REQUIRED ACTION :: Bring together all lines from the listing below that contain the string "LatticeQCDFlow".

DATA FOR REVIEW ::
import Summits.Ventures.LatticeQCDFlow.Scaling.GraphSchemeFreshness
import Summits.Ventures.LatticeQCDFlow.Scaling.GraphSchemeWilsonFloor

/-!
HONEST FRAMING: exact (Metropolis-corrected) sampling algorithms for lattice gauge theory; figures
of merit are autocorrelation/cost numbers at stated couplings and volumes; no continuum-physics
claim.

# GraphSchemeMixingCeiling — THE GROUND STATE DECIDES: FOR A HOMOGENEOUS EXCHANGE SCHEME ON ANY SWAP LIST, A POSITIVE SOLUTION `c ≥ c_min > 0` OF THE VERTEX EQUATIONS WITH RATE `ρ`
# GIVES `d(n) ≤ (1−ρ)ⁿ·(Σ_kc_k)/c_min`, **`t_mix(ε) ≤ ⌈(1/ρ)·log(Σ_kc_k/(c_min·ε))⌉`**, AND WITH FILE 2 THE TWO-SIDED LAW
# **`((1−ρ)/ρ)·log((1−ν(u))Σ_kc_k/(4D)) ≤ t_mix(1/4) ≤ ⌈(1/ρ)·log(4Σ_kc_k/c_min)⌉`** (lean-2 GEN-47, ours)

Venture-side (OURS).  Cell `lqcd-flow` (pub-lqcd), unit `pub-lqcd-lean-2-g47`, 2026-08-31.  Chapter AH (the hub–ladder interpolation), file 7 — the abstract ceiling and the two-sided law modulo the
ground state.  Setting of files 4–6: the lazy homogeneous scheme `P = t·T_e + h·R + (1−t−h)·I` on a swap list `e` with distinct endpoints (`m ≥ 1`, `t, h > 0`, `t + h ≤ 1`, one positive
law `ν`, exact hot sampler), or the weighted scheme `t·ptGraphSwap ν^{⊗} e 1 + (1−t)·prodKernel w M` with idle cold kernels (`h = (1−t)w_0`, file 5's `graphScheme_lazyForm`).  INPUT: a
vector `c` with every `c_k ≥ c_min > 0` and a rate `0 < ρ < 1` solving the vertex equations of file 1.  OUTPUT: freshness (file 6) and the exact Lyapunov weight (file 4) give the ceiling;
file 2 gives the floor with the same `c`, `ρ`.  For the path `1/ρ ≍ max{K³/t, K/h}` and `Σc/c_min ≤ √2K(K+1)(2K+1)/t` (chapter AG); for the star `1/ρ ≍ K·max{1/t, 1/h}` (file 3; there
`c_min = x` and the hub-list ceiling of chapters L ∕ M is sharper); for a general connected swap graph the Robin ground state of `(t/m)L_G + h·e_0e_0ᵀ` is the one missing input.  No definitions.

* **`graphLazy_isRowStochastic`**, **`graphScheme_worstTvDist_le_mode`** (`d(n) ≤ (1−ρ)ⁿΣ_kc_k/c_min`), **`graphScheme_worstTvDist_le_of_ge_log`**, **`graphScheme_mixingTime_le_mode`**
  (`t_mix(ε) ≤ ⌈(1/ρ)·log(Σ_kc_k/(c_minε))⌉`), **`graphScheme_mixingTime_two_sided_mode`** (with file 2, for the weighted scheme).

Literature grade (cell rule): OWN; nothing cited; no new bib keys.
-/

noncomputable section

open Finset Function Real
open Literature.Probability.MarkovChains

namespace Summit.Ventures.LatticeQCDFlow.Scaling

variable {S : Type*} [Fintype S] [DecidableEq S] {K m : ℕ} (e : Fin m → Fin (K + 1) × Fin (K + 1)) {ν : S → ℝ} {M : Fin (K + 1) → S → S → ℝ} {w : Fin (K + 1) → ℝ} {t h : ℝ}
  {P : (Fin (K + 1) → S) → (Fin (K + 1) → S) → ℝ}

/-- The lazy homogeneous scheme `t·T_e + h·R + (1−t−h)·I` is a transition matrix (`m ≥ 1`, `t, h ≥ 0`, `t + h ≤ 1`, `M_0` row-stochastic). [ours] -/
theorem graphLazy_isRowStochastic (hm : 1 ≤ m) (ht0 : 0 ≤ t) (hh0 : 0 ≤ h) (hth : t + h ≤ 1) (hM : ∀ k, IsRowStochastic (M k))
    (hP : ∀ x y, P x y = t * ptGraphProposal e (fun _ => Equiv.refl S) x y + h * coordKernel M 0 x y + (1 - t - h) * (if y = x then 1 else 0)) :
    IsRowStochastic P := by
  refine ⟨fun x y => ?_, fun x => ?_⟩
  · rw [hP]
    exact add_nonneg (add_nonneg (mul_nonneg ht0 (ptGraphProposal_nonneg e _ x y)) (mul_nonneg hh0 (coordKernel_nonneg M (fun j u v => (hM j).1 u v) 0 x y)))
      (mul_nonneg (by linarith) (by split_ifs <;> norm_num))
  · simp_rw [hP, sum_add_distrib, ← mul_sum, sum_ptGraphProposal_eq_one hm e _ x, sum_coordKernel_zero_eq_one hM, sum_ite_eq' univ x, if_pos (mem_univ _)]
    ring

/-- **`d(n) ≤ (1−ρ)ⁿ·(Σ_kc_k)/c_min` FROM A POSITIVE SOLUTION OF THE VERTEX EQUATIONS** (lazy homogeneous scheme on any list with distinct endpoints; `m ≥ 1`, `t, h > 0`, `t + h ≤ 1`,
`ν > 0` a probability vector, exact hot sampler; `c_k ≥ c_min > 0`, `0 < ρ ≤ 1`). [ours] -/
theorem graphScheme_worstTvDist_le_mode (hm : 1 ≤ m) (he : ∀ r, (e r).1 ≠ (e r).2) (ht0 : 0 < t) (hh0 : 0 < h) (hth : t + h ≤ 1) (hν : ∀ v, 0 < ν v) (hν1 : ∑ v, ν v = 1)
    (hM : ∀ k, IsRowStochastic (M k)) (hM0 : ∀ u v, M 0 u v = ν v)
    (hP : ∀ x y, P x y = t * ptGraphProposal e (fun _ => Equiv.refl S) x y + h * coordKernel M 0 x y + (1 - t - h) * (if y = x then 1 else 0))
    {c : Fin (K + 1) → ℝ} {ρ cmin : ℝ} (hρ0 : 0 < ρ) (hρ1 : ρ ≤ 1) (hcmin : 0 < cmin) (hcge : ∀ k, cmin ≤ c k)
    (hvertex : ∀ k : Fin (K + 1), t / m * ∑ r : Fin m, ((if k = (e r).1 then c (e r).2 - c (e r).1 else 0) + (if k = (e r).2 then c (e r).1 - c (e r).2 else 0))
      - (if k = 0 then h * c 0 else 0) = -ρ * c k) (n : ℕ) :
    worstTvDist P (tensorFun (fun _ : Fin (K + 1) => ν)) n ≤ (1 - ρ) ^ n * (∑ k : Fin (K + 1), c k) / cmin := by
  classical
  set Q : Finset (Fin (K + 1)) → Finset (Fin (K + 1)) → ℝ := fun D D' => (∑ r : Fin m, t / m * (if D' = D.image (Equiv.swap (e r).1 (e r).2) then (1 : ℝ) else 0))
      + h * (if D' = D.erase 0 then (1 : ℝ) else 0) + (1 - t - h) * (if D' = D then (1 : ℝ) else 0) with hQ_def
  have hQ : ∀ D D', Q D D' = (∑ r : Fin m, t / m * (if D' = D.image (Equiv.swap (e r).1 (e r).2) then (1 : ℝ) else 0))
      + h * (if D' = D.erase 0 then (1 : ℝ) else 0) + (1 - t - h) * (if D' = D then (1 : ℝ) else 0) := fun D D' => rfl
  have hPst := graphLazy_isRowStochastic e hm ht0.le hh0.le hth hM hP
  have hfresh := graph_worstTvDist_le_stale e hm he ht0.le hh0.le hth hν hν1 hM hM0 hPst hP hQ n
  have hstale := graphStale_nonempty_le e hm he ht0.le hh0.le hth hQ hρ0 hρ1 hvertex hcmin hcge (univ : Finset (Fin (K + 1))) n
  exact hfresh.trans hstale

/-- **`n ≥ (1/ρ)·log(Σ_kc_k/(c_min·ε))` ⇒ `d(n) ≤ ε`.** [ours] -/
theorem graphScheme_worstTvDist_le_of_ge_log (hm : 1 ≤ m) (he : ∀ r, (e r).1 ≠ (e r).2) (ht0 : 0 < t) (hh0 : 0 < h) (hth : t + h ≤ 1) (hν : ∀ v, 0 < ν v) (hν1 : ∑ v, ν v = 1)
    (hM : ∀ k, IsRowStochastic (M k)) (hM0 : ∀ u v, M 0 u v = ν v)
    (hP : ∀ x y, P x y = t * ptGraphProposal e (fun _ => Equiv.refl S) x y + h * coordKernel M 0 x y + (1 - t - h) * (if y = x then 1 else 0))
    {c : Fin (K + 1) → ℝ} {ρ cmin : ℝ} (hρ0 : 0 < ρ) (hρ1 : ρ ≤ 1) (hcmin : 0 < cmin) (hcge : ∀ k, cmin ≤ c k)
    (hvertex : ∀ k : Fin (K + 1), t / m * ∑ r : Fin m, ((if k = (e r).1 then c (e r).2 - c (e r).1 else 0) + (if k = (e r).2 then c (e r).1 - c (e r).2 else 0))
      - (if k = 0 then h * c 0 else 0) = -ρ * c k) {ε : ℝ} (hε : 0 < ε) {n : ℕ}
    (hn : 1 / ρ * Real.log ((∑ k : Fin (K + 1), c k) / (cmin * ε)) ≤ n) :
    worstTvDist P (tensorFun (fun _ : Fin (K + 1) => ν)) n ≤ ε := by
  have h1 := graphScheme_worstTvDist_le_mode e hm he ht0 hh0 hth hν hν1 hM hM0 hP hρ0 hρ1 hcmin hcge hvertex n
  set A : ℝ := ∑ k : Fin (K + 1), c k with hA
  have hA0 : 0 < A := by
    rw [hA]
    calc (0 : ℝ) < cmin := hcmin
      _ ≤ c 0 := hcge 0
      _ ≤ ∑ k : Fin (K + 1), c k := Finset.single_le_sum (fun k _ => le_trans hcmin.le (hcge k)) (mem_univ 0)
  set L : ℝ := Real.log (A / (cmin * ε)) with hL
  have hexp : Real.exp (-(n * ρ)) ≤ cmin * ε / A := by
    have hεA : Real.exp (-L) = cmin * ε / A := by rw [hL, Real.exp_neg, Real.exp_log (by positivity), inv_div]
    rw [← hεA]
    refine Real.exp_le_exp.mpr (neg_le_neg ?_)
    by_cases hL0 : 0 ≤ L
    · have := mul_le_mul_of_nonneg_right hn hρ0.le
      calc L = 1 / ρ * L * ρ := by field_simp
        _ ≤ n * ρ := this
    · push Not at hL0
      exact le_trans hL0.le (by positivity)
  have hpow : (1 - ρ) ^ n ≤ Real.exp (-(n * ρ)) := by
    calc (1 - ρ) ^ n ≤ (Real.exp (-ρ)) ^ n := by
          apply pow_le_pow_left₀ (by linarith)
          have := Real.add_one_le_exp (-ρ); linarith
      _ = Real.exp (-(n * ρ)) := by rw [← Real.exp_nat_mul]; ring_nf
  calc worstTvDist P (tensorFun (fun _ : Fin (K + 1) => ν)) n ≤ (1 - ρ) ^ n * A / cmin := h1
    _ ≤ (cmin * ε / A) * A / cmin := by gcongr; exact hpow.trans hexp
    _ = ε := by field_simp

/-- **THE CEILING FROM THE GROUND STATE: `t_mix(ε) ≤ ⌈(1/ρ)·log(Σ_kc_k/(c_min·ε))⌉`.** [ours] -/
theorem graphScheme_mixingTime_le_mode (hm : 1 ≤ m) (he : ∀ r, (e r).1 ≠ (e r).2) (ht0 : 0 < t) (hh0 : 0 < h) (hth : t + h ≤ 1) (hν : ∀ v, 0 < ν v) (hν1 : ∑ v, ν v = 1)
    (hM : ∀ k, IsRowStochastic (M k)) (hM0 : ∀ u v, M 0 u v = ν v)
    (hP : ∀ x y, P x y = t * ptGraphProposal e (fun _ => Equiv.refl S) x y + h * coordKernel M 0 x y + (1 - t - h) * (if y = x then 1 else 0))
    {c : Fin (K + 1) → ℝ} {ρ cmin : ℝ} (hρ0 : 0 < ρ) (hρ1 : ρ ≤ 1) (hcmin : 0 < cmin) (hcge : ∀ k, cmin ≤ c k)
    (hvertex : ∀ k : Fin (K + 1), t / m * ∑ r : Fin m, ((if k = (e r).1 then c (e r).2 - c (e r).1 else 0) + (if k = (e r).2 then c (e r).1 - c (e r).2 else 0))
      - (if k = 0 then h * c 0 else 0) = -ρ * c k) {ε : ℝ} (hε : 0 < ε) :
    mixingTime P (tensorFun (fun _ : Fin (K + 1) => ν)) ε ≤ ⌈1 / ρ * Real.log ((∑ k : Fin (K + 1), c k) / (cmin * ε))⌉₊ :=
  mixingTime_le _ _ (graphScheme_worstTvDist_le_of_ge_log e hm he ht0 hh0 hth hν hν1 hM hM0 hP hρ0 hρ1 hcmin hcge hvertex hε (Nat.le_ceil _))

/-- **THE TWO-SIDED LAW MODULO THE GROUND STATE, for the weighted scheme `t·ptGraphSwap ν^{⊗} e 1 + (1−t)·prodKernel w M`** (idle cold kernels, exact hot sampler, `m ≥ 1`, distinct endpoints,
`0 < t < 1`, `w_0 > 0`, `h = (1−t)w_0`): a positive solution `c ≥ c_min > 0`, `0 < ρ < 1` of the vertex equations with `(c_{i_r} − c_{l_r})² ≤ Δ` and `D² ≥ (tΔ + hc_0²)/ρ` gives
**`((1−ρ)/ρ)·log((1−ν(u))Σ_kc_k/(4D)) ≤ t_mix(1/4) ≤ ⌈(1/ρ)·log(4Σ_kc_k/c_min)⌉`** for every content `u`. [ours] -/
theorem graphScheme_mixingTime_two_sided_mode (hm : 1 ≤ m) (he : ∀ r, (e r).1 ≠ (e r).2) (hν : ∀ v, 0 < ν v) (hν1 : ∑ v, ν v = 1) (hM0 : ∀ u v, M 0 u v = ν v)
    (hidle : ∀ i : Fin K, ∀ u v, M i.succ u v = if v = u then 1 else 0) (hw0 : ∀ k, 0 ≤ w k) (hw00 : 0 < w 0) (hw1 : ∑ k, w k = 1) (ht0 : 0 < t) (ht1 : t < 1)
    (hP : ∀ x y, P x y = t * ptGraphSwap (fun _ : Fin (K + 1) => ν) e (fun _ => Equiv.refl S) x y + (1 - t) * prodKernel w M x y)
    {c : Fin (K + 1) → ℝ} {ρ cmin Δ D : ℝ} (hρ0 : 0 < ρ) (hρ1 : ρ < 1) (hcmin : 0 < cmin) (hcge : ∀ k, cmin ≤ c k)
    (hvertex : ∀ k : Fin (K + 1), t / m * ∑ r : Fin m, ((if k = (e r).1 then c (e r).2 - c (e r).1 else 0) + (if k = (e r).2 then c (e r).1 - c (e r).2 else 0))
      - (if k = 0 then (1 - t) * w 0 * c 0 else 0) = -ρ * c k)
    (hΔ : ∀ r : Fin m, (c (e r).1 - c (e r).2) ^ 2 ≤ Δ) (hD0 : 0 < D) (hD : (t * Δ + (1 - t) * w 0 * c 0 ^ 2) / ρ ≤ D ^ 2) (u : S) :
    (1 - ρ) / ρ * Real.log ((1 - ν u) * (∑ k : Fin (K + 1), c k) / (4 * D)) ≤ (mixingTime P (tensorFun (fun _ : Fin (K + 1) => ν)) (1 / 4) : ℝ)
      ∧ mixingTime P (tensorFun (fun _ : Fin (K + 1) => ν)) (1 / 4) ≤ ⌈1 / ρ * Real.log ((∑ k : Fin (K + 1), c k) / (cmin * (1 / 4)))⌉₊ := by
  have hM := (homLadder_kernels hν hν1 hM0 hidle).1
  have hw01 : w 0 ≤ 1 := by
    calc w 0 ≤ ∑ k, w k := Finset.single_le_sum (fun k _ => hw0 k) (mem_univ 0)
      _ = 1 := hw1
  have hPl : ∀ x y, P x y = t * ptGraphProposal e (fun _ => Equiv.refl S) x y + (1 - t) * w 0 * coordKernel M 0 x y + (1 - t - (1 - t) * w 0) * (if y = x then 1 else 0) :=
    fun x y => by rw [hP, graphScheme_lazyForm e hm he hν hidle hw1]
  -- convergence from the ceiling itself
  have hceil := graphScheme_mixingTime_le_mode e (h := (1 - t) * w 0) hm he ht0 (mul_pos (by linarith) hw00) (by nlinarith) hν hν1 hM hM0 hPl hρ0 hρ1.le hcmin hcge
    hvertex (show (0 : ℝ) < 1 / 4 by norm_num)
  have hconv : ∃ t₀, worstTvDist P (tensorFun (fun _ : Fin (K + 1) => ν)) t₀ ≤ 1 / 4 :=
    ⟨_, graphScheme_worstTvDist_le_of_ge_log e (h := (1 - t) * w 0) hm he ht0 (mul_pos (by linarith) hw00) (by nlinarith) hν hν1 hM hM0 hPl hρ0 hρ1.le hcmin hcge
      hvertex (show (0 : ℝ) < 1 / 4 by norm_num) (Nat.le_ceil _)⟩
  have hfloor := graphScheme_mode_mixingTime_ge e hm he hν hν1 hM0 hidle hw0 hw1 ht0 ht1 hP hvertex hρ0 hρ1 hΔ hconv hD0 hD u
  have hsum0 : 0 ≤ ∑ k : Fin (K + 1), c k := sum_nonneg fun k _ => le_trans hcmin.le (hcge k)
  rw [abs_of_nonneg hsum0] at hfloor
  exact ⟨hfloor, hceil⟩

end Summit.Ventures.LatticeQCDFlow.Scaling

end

ANSWER TO THIS PROBLEM ::
import Summits.Ventures.LatticeQCDFlow.Scaling.GraphSchemeFreshness
import Summits.Ventures.LatticeQCDFlow.Scaling.GraphSchemeWilsonFloor
namespace Summit.Ventures.LatticeQCDFlow.Scaling
end Summit.Ventures.LatticeQCDFlow.Scaling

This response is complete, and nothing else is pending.